TASK STATEMENT:
Return exactly the lines of the records below, starting at the line that contains "open B4TorusKernel.MultiPeriod (translate)" and ending at the line that contains "section Directional", with both of those lines kept.
----
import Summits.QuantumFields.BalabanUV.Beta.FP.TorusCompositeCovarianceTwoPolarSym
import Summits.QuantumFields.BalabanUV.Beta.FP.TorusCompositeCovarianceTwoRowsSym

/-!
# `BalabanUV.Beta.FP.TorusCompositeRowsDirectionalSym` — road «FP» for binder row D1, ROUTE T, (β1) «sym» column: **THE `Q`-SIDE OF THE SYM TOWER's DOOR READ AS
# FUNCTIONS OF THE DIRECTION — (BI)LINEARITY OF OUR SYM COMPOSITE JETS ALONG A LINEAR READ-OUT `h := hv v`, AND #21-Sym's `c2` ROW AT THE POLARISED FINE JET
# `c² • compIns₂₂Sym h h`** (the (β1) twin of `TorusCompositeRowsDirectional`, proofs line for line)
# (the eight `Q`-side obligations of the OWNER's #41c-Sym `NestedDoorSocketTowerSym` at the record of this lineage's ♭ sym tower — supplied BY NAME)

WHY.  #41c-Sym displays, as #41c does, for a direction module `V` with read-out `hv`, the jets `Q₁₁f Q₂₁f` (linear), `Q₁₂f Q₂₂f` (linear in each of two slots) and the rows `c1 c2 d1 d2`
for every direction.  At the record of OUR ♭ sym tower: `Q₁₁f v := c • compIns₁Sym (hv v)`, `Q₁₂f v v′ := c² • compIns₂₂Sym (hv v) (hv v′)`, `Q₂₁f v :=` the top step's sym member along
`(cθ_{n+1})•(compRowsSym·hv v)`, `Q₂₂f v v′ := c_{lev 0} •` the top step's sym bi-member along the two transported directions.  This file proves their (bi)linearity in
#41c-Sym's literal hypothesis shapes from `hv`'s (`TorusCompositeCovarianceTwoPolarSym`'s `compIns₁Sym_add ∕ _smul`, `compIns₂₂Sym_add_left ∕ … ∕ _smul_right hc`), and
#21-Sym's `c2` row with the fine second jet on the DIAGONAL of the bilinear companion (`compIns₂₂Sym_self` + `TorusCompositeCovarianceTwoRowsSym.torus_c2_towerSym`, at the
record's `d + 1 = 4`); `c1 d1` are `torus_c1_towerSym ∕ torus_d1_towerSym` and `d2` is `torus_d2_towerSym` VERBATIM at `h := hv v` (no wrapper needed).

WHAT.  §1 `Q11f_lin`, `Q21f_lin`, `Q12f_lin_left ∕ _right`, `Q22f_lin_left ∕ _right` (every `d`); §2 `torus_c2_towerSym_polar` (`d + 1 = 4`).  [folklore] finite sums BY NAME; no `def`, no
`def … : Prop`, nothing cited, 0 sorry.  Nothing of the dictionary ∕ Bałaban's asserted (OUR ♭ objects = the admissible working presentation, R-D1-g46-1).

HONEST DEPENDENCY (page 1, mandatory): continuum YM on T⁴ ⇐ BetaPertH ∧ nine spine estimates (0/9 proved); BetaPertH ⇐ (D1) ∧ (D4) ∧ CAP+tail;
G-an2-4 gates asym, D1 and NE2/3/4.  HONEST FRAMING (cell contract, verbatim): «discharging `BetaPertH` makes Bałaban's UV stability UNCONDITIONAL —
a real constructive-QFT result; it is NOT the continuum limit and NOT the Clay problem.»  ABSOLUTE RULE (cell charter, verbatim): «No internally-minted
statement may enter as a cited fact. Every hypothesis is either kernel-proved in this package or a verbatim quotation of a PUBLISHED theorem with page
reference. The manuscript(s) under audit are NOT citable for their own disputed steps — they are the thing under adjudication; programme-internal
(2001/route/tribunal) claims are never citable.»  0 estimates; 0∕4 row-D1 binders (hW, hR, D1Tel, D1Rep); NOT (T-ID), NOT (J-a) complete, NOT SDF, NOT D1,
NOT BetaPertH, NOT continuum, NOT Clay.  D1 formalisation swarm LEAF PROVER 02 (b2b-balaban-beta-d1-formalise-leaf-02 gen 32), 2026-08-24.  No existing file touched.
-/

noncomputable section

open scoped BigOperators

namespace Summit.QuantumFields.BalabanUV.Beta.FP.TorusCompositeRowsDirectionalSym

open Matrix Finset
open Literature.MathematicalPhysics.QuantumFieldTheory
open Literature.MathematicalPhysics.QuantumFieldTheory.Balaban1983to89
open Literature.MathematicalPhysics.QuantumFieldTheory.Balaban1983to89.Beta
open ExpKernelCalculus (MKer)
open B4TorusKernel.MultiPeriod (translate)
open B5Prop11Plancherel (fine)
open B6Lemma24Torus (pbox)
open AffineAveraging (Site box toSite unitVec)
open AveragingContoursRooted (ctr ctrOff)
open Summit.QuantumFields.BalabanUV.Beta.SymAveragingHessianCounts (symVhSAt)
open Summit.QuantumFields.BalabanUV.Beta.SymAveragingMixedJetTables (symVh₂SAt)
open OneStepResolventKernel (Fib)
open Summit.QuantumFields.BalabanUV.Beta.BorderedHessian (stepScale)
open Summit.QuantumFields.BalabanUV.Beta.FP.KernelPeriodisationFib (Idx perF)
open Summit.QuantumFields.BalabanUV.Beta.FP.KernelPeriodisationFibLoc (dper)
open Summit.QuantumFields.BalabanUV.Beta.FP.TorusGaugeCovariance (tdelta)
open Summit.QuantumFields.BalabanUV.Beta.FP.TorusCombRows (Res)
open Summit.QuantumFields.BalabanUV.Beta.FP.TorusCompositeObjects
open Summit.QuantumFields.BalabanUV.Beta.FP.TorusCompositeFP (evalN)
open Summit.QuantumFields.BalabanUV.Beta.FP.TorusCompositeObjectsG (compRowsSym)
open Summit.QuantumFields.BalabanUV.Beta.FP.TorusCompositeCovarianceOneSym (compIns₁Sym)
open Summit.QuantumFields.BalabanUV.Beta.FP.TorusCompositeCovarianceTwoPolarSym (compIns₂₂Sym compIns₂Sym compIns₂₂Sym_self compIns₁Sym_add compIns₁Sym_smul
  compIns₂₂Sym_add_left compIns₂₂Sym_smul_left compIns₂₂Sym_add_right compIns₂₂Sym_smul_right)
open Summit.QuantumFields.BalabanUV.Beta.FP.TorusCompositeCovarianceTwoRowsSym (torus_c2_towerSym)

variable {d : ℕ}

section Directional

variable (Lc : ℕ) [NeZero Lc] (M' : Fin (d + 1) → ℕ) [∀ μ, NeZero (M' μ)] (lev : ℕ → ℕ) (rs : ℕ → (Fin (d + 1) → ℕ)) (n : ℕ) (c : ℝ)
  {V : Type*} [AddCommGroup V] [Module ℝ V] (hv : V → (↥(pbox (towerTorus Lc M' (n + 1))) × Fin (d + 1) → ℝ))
----
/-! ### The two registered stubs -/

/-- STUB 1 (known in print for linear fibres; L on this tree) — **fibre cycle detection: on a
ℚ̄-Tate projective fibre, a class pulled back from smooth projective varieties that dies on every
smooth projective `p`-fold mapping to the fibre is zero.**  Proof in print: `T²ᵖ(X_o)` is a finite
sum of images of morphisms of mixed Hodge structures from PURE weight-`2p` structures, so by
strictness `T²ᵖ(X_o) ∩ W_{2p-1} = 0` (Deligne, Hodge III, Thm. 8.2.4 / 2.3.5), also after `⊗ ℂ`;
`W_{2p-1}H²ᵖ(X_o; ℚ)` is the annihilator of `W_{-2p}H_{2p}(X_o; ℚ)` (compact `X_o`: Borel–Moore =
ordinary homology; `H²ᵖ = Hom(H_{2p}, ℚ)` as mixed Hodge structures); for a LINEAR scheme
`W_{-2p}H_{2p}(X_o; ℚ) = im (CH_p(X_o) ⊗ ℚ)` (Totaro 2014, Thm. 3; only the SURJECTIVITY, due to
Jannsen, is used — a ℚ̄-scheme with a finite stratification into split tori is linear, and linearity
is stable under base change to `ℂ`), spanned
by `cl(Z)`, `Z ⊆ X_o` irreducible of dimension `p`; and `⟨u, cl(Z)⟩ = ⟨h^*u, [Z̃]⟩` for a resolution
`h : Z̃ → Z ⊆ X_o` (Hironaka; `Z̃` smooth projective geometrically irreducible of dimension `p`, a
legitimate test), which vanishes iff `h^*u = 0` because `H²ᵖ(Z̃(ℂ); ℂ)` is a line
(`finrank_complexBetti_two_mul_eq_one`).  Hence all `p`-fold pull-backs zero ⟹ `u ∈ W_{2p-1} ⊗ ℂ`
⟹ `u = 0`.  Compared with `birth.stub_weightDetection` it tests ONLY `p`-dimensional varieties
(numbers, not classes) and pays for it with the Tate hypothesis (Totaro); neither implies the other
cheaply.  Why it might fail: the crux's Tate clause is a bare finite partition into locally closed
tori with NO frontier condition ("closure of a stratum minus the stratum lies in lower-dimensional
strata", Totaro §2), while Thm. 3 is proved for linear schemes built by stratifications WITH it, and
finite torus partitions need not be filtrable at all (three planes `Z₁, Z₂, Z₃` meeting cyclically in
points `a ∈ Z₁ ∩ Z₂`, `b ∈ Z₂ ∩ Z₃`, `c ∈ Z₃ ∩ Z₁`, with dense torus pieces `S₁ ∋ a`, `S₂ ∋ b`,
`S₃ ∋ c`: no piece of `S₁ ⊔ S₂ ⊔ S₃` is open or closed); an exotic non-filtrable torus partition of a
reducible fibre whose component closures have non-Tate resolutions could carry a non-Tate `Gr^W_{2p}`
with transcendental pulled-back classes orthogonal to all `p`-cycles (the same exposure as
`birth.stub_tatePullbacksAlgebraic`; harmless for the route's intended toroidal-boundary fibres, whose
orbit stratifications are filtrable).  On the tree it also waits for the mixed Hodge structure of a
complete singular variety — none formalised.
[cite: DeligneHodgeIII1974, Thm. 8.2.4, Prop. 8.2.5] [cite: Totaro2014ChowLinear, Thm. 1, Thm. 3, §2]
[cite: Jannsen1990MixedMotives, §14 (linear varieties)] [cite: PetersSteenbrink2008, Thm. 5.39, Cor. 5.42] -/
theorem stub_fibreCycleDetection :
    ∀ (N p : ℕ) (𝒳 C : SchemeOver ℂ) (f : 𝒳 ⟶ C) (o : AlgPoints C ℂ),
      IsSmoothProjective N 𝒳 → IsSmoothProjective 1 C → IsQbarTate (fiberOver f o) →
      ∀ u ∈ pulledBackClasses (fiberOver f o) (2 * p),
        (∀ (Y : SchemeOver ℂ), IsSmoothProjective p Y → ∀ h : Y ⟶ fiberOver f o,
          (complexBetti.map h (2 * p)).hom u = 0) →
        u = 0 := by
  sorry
----
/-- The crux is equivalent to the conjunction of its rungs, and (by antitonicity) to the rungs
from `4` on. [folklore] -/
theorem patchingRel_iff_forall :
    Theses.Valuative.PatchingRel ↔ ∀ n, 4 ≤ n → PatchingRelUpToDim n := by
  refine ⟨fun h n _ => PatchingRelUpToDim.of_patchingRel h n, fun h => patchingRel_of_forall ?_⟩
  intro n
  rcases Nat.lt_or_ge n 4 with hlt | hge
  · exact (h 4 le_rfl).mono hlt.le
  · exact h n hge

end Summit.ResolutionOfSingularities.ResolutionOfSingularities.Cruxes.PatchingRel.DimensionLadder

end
----
ANSWER AREA:
open B4TorusKernel.MultiPeriod (translate)
open B5Prop11Plancherel (fine)
open B6Lemma24Torus (pbox)
open AffineAveraging (Site box toSite unitVec)
open AveragingContoursRooted (ctr ctrOff)
open Summit.QuantumFields.BalabanUV.Beta.SymAveragingHessianCounts (symVhSAt)
open Summit.QuantumFields.BalabanUV.Beta.SymAveragingMixedJetTables (symVh₂SAt)
open OneStepResolventKernel (Fib)
open Summit.QuantumFields.BalabanUV.Beta.BorderedHessian (stepScale)
open Summit.QuantumFields.BalabanUV.Beta.FP.KernelPeriodisationFib (Idx perF)
open Summit.QuantumFields.BalabanUV.Beta.FP.KernelPeriodisationFibLoc (dper)
open Summit.QuantumFields.BalabanUV.Beta.FP.TorusGaugeCovariance (tdelta)
open Summit.QuantumFields.BalabanUV.Beta.FP.TorusCombRows (Res)
open Summit.QuantumFields.BalabanUV.Beta.FP.TorusCompositeObjects
open Summit.QuantumFields.BalabanUV.Beta.FP.TorusCompositeFP (evalN)
open Summit.QuantumFields.BalabanUV.Beta.FP.TorusCompositeObjectsG (compRowsSym)
open Summit.QuantumFields.BalabanUV.Beta.FP.TorusCompositeCovarianceOneSym (compIns₁Sym)
open Summit.QuantumFields.BalabanUV.Beta.FP.TorusCompositeCovarianceTwoPolarSym (compIns₂₂Sym compIns₂Sym compIns₂₂Sym_self compIns₁Sym_add compIns₁Sym_smul
  compIns₂₂Sym_add_left compIns₂₂Sym_smul_left compIns₂₂Sym_add_right compIns₂₂Sym_smul_right)
open Summit.QuantumFields.BalabanUV.Beta.FP.TorusCompositeCovarianceTwoRowsSym (torus_c2_towerSym)

variable {d : ℕ}

section Directional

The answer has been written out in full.